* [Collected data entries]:
+===+

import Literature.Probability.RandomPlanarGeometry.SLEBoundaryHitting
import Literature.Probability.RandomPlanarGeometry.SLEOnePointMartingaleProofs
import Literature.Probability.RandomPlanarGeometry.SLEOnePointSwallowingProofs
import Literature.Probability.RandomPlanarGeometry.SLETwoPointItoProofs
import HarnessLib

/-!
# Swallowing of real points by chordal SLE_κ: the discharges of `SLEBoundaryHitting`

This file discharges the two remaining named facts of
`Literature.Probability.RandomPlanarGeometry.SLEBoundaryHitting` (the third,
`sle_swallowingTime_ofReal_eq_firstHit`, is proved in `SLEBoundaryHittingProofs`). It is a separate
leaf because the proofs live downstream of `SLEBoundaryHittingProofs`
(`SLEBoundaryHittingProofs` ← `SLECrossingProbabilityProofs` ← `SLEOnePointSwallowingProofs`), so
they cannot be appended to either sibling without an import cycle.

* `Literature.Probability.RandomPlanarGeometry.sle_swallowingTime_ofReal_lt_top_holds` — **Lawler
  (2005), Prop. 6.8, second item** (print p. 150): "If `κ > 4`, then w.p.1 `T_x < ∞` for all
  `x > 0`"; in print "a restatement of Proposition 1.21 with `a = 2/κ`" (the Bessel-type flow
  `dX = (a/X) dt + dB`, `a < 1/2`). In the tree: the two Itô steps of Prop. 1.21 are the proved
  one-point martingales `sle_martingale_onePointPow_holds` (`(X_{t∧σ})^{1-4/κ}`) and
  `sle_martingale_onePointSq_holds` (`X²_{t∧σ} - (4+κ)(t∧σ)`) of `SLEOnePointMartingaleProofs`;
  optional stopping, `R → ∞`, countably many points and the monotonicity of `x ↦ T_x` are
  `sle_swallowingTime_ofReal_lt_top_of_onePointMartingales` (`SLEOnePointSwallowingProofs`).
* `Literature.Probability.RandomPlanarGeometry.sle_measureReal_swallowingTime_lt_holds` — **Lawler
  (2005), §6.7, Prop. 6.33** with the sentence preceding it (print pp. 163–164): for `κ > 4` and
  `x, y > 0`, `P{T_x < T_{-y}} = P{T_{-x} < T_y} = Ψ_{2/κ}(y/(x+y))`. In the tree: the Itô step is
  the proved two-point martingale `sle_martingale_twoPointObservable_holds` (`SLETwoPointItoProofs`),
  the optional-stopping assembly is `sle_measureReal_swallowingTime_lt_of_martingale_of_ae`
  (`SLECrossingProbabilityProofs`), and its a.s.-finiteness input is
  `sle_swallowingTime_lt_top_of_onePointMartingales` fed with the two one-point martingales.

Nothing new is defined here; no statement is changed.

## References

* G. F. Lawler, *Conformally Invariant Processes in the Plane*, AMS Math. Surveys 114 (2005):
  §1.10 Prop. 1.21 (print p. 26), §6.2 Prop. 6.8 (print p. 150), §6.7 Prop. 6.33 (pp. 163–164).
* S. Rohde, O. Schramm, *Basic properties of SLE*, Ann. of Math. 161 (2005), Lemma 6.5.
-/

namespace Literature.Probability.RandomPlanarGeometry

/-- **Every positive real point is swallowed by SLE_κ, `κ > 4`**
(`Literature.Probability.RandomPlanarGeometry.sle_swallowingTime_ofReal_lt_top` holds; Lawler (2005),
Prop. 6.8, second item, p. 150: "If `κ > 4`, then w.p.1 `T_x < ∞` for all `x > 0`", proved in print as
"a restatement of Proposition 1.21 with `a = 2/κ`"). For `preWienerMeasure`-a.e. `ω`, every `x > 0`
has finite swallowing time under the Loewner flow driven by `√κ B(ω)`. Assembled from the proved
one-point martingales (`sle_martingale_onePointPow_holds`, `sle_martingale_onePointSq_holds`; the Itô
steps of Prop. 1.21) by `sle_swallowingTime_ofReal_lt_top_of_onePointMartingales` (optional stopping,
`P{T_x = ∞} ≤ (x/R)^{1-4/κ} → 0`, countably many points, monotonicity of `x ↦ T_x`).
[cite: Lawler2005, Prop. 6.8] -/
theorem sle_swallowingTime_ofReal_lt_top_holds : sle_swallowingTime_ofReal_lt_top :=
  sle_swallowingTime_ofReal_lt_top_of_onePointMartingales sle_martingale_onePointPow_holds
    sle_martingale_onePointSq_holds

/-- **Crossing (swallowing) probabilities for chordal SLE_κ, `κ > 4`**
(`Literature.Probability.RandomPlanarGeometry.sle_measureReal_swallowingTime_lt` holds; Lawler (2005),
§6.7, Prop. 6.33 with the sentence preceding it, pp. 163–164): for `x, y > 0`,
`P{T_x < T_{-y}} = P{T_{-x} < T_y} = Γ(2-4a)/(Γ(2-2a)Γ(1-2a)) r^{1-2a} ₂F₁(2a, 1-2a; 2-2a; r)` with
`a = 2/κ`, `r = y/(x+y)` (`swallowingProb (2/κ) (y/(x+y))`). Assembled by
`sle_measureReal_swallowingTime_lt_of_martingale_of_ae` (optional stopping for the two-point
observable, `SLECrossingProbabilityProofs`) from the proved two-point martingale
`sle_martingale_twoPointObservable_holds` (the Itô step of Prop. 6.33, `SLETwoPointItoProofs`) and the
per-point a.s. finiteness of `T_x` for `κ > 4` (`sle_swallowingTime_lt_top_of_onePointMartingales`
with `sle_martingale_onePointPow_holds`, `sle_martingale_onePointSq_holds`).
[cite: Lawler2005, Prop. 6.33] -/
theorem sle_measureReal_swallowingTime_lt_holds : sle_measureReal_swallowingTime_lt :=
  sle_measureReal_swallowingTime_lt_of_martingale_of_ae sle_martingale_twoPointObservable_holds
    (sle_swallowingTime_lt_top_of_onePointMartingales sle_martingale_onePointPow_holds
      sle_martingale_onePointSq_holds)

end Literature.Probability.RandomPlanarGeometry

+===+

* [What to do]: Nothing but the lines from the one containing "[cite: Lawler2005, Prop. 6.33] -/" through the final line of the data above is to be reproduced, each exactly as written.

* [Task answer]:
[cite: Lawler2005, Prop. 6.33] -/
theorem sle_measureReal_swallowingTime_lt_holds : sle_measureReal_swallowingTime_lt :=
  sle_measureReal_swallowingTime_lt_of_martingale_of_ae sle_martingale_twoPointObservable_holds
    (sle_swallowingTime_lt_top_of_onePointMartingales sle_martingale_onePointPow_holds
      sle_martingale_onePointSq_holds)

end Literature.Probability.RandomPlanarGeometry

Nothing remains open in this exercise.